Structural integrity analysis of pipelines with interacting corrosion defects by multiphysics modeling

Abstract

Abstract To assess the structural integrity of pipelines with corrosion defects for transportation of petroleum, several methods can be applied. The Semi-Empirical Analytical Methods, although usually providing very conservative results, which results in premature shutdown of the lines, are still widely used as they generate quickly reliable results. The Finite Element Method (FEM) represents an alternative and has generated results with excellent accuracy when compared to results of experimental tests. Moreover, in the assessment of pipes transporting high temperature fluids under pressure, it becomes increasingly necessary to take into account the coupled thermo-mechanical phenomena.
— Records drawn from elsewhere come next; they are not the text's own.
import Summits.QuantumFields.QCD.Theorems.QuarksNoInfraredClauseThinQCDCountableOffDiagDensity
import Summits.QuantumFields.QCD.Theorems.QuarksNoInfraredClauseThinQCDDiagonalLipschitz
import Summits.QuantumFields.QCD.Theorems.QuarksAsStableActionStableActionBridgeDefs
import HarnessLib

/-!
# Stub `stub_diagonalExtraction` (DE) of line `registered` (skeleton r5) — crux `ThinQCD` (item stmt-QuantumFields-17278)

Route `QuarksNoInfraredClause`, crux decl `Summit.QuantumFields.QCD.Theses.QuarksNoInfraredClause.ThinQCD`; helper file,
`--supports stmt-QuantumFields-17278`.  PURE ANALYSIS (no physics): for ANY calibrated species family `𝒞` over ANY
regularisation, ⁰𝒮-tightness of the canonical lattice distributions `qcdLatticeDist (𝒞.scheme m) k n σ` locally uniformly
on compacts of positive mass tuples, together with an eventually-uniform mass-Lipschitz modulus, gives ONE strictly
increasing `ψ` along which `k ↦ qcdLatticeDist (𝒞.scheme m) (ψ k) n σ F` converges for EVERY positive tuple `m`, every
arity `n`, species string `σ` and every `F ∈ ⁰𝒮((ℝ⁴)ⁿ)`.

Proof.  (1) `tendsto_offDiagonal_of_generators` — the ε/3 lemma of `tendsto_offDiagonal_of_tensor`
(`…StableActionBridgeSoftClosureTensor.lean`) for an ARBITRARY generating family of `⁰𝒮`: eventually uniformly bounded
functionals converging on the generators converge on the closure of their span.  (2) A COUNTABLE family `𝒢 n` of
off-diagonal real tensors is total in `⁰𝒮` (`…ThinQCDCountableOffDiagDensity.lean`, `exists_countable_total`).  (3) The eventual-Lipschitz
Arzelà–Ascoli lemma `exists_strictMono_forall_pos_tendsto` (`…ThinQCDDiagonalLipschitz.lean`, p155449) over the countable
labels `(n, σ, generator)` gives `ψ` with convergence on every generator at every positive tuple; (1)+(2) upgrade it to all
of `⁰𝒮`.

Refs: Reed–Simon I, Thm I.2 / §V.3 (ε/3); Arzelà–Ascoli / Cantor diagonal (folklore).  No definition, no named fact, no `sorry`.
-/

noncomputable section

open scoped SchwartzMap Topology
open Filter Set
open Literature.MathematicalPhysics.AQFT Literature.MathematicalPhysics.QuantumLattice
  Literature.MathematicalPhysics.QuantumFieldTheory
open Summit.QuantumFields.QCD.Cruxes.StableActionBridge.Sketch (qcdLatticeDist)
open Summit.QuantumFields.QCD.Cruxes.ThinQCD.Registered (exists_countable_total exists_strictMono_forall_pos_tendsto)

namespace Summit.QuantumFields.QCD.Cruxes.ThinQCD.Registered

/-! ### The ε/3 lemma for an arbitrary generating family of `⁰𝒮` -/

/-- **ε/3-reduction over a generating family.**  Let `u k` be continuous linear functionals on `𝓢((ℝ⁴)ⁿ, ℂ)` that are
EVENTUALLY uniformly bounded on `⁰𝒮` by a multiple of one Schwartz norm `|·|_M`, let `𝒢 ⊆ ⁰𝒮` be a family whose span is
dense in `⁰𝒮`, and assume `u k G` converges for every `G ∈ 𝒢`.  Then `u k F` converges for every `F ∈ ⁰𝒮`.
[cite: ReedSimonI1980, Thm I.2 (BLT) / §V.3] -/
theorem tendsto_offDiagonal_of_generators {n : ℕ} (u : ℕ → 𝓢((Fin n → (EuclideanSpace ℝ (Fin 4))), ℂ) →L[ℂ] ℂ) {C : ℝ} {M : ℕ}
    (𝒢 : Set 𝓢((Fin n → (EuclideanSpace ℝ (Fin 4))), ℂ))
    (hb : ∀ᶠ k in atTop, ∀ F : 𝓢((Fin n → (EuclideanSpace ℝ (Fin 4))), ℂ), IsOffDiagonal F → ‖u k F‖ ≤ C * schwartzNorm M F)
    (h𝒢 : ∀ G ∈ 𝒢, IsOffDiagonal G)
    (hdense : ∀ F : 𝓢((Fin n → (EuclideanSpace ℝ (Fin 4))), ℂ), IsOffDiagonal F →
      F ∈ closure ((Submodule.span ℂ 𝒢 : Submodule ℂ 𝓢((Fin n → (EuclideanSpace ℝ (Fin 4))), ℂ)) : Set 𝓢((Fin n → (EuclideanSpace ℝ (Fin 4))), ℂ)))
    (hconv : ∀ G ∈ 𝒢, ∃ c : ℂ, Tendsto (fun k => u k G) atTop (𝓝 c)) :
    ∀ F : 𝓢((Fin n → (EuclideanSpace ℝ (Fin 4))), ℂ), IsOffDiagonal F → ∃ c : ℂ, Tendsto (fun k => u k F) atTop (𝓝 c) := by
  -- adapted from `Summit.QuantumFields.QCD.Cruxes.StableActionBridge.Sketch.tendsto_offDiagonal_of_tensor`
  intro F hF
  classical
  -- (1) the span consists of off-diagonal functions on which `u k` converges
  have hspan : ∀ G ∈ (Submodule.span ℂ 𝒢 : Submodule ℂ 𝓢((Fin n → (EuclideanSpace ℝ (Fin 4))), ℂ)),
      IsOffDiagonal G ∧ ∃ c : ℂ, Tendsto (fun k => u k G) atTop (𝓝 c) := by
    intro G hG
    refine Submodule.span_induction ?_ ?_ ?_ ?_ hG
    · intro G hG𝒢
      exact ⟨h𝒢 G hG𝒢, hconv G hG𝒢⟩
    · exact ⟨isOffDiagonal_zero, 0, by simpa only [map_zero] using tendsto_const_nhds⟩
    · rintro G G' - - ⟨hGo, c, hc⟩ ⟨hG'o, c', hc'⟩
      exact ⟨hGo.add hG'o, c + c', by simpa only [map_add] using hc.add hc'⟩
    · rintro a G - ⟨hGo, c, hc⟩
      exact ⟨hGo.smul a, a • c, by simpa only [map_smul] using hc.const_smul a⟩
  -- (2) `u k F` is Cauchy
  have hCauchy : CauchySeq fun k => u k F := by
    rw [Metric.cauchySeq_iff]
    intro ε hε
    set C' : ℝ := |C| + 1 with hC'def
    have hC' : 0 < C' := by positivity
    set δ : ℝ := ε / (4 * C') with hδdef
    have hδ : 0 < δ := by positivity
    have hC'δ : C' * δ = ε / 4 := by
      rw [hδdef]
      field_simp
    -- a `G` in the span with `|F - G|_M < δ`
    have hqc : Continuous fun G : 𝓢((Fin n → (EuclideanSpace ℝ (Fin 4))), ℂ) => schwartzNorm M G :=
      Seminorm.continuous_finsetSup (s := Finset.Iic (M, M)) fun i _ =>
        (schwartz_withSeminorms ℂ (Fin n → (EuclideanSpace ℝ (Fin 4))) ℂ).continuous_seminorm i
    have hcont : Continuous fun G : 𝓢((Fin n → (EuclideanSpace ℝ (Fin 4))), ℂ) => schwartzNorm M (F - G) :=
      hqc.comp (continuous_const.sub continuous_id)
    have hnhds : {G : 𝓢((Fin n → (EuclideanSpace ℝ (Fin 4))), ℂ) | schwartzNorm M (F - G) < δ} ∈ 𝓝 F := by
      refine (isOpen_lt hcont continuous_const).mem_nhds ?_
      show schwartzNorm M (F - F) < δ
      have h0 : schwartzNorm M (0 : 𝓢((Fin n → (EuclideanSpace ℝ (Fin 4))), ℂ)) = 0 := map_zero _
      rw [sub_self, h0]
      exact hδ
    obtain ⟨G, hGδ, hGV⟩ := mem_closure_iff_nhds.1 (hdense F hF) _ hnhds
    obtain ⟨hGo, c, hc⟩ := hspan G hGV
    have hcG := hc.cauchySeq
    rw [Metric.cauchySeq_iff] at hcG
    obtain ⟨N₁, hN₁⟩ := hcG (ε / 4) (by positivity)
    obtain ⟨N₂, hN₂⟩ := eventually_atTop.1 hb
    refine ⟨max N₁ N₂, fun j hj k hk => ?_⟩
    have hFG : IsOffDiagonal (F - G) := hF.sub hGo
    have hsn : 0 ≤ schwartzNorm M (F - G) := apply_nonneg _ _
    have hest : ∀ l, N₂ ≤ l → ‖u l (F - G)‖ ≤ ε / 4 := by
      intro l hl
      calc ‖u l (F - G)‖ ≤ C * schwartzNorm M (F - G) := hN₂ l hl _ hFG
        _ ≤ |C| * schwartzNorm M (F - G) := by gcongr; exact le_abs_self C
        _ ≤ C' * schwartzNorm M (F - G) := by gcongr; simp [hC'def]
        _ ≤ C' * δ := by gcongr; exact le_of_lt hGδ
        _ = ε / 4 := hC'δ
    have hj₂ := hest j (le_of_max_le_right hj)
    have hk₂ := hest k (le_of_max_le_right hk)
    have hjk := hN₁ j (le_of_max_le_left hj) k (le_of_max_le_left hk)
    rw [dist_eq_norm] at hjk ⊢
    have hsplit : u j F - u k F = (u j (F - G) - u k (F - G)) + (u j G - u k G) := by
      simp only [map_sub]
      abel
    calc ‖u j F - u k F‖ = ‖(u j (F - G) - u k (F - G)) + (u j G - u k G)‖ := by rw [hsplit]
      _ ≤ ‖u j (F - G) - u k (F - G)‖ + ‖u j G - u k G‖ := norm_add_le _ _
      _ ≤ (‖u j (F - G)‖ + ‖u k (F - G)‖) + ‖u j G - u k G‖ := by gcongr; exact norm_sub_le _ _
      _ ≤ (ε / 4 + ε / 4) + ‖u j G - u k G‖ := by gcongr
      _ < (ε / 4 + ε / 4) + ε / 4 := by gcongr
      _ < ε := by linarith
  exact cauchySeq_tendsto_of_complete hCauchy

end Summit.QuantumFields.QCD.Cruxes.ThinQCD.Registered

/-! ### The stub -/

namespace Summit.QuantumFields.QCD.Theorems.ThinQCD

/-- **(DE) Diagonal extraction** — registered stub `stub_diagonalExtraction` of skeleton r5 of line `registered`
(crux `ThinQCD`, stmt-QuantumFields-17278), signature verbatim.  For any calibrated family: ⁰𝒮-tightness locally uniform on
compacts of positive tuples + eventually-uniform mass-Lipschitz continuity ⇒ ONE strictly increasing `ψ` along which every
canonical lattice distribution converges at every positive tuple.  Labels `(n, σ, G)` with `G` ranging over a countable
total family of off-diagonal real tensors (`exists_countable_total`); the Arzelà–Ascoli lemma gives `ψ` and convergence on generators; the ε/3 lemma and the
totality of `genSet n` give convergence on all of `⁰𝒮`. [folklore] -/
theorem stub_diagonalExtraction :
    ∀ (Nf : ℕ) (reg : QCDRegularisation Nf) (𝒞 : CalibratedSpeciesFamily reg),
    (∀ K : Set (Fin Nf → ℝ), IsCompact K → K ⊆ {m | ∀ fl, 0 < m fl} →
      ∃ (s : ℕ) (α β : ℝ), 0 ≤ α ∧ ∀ (n : ℕ) (σ : Fin n → QCDField Nf), ∀ᶠ k in Filter.atTop, ∀ m ∈ K,
        ∀ F : SchwartzMap (Fin n → EuclideanSpace ℝ (Fin 4)) ℂ, IsOffDiagonal F →
          ‖qcdLatticeDist (𝒞.scheme m) k n σ F‖ ≤ α * (n.factorial : ℝ) ^ β * schwartzNorm (n * s) F) →
    (∀ (n : ℕ) (σ : Fin n → QCDField Nf) (F : SchwartzMap (Fin n → EuclideanSpace ℝ (Fin 4)) ℂ),
      IsOffDiagonal F → ∀ K : Set (Fin Nf → ℝ), IsCompact K → K ⊆ {m | ∀ fl, 0 < m fl} →
        ∃ C : ℝ, ∀ᶠ k in Filter.atTop, ∀ m ∈ K, ∀ m' ∈ K,
          ‖qcdLatticeDist (𝒞.scheme m) k n σ F - qcdLatticeDist (𝒞.scheme m') k n σ F‖ ≤ C * ‖m - m'‖) →
    ∃ ψ : ℕ → ℕ, StrictMono ψ ∧ ∀ m : Fin Nf → ℝ, (∀ f, 0 < m f) →
      ∀ (n : ℕ) (σ : Fin n → QCDField Nf) (F : SchwartzMap (Fin n → EuclideanSpace ℝ (Fin 4)) ℂ), IsOffDiagonal F →
        ∃ c : ℂ, Filter.Tendsto (fun k : ℕ => qcdLatticeDist (𝒞.scheme m) (ψ k) n σ F) Filter.atTop (nhds c) := by
  intro Nf reg 𝒞 hT hL
  -- a countable total family of off-diagonal real tensors in each degree
  choose 𝒢 h𝒢c h𝒢off h𝒢tot using fun n : ℕ => exists_countable_total n
  haveI : ∀ n : ℕ, Countable (𝒢 n) := fun n => (h𝒢c n).to_subtype
  -- the countable labels `(n, σ, G)` and the Arzelà–Ascoli extraction
  obtain ⟨ψ, hψ, hlim⟩ := exists_strictMono_forall_pos_tendsto (ι := Σ n : ℕ, (Fin n → QCDField Nf) × 𝒢 n)
    (fun k i m => qcdLatticeDist (𝒞.scheme m) k i.1 i.2.1 (i.2.2 : SchwartzMap (Fin i.1 → EuclideanSpace ℝ (Fin 4)) ℂ))
    (fun i m hm => by
      -- eventual bounds at every positive tuple (tightness on the compact `{m}`)
      obtain ⟨n, σ, G⟩ := i
      obtain ⟨s, α, β, -, hbound⟩ := hT {m} isCompact_singleton (by simpa using hm)
      exact ⟨α * (n.factorial : ℝ) ^ β * schwartzNorm (n * s) (G : SchwartzMap (Fin n → EuclideanSpace ℝ (Fin 4)) ℂ),
        (hbound n σ).mono fun k hk => hk m rfl _ (h𝒢off n G G.2).2⟩)
    (fun i K hK hKP => by
      -- the eventually-uniform Lipschitz modulus on compacts
      obtain ⟨n, σ, G⟩ := i
      obtain ⟨C, hC⟩ := hL n σ (G : SchwartzMap (Fin n → EuclideanSpace ℝ (Fin 4)) ℂ) (h𝒢off n G G.2).2 K hK hKP
      exact ⟨C, hC.mono fun k hk m hm m' hm' => hk m hm m' hm'⟩)
  -- assembly at a positive tuple `m`: ε/3 over the total countable family `𝒢 n`
  refine ⟨ψ, hψ, fun m hm n σ => ?_⟩
  obtain ⟨s, α, β, -, hbound⟩ := hT {m} isCompact_singleton (by simpa using hm)
  refine Summit.QuantumFields.QCD.Cruxes.ThinQCD.Registered.tendsto_offDiagonal_of_generators
    (fun k => qcdLatticeDist (𝒞.scheme m) (ψ k) n σ) (𝒢 n) (C := α * (n.factorial : ℝ) ^ β) (M := n * s)
    ((hψ.tendsto_atTop.eventually (hbound n σ)).mono fun k hk F hF => hk m rfl F hF)
    (fun G hG => (h𝒢off n G hG).2) (h𝒢tot n) fun G hG => ?_
  obtain ⟨l, hl⟩ := hlim m hm ⟨n, σ, ⟨G, hG⟩⟩
  exact ⟨l, hl⟩

end Summit.QuantumFields.QCD.Theorems.ThinQCD

end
Therefore, this work aims to study the integrity of pipes with interacting corrosion defects under combined load composed by internal pressure and thermal loads using the FEM to show the importance of considering the thermal effects when evaluating the integrity of corroded pipes. At the end of the analyses, it was found that thermal loads can significantly reduce the failure pressure of corroded pipelines, with a percentage losses of up to 8.86% when a temperature of 125 °C is applied. Finally it was shown that the consideration of these loads greatly influences the structural integrity of corroded pipes, particularly for those with long total length and/or deep corrosion defects.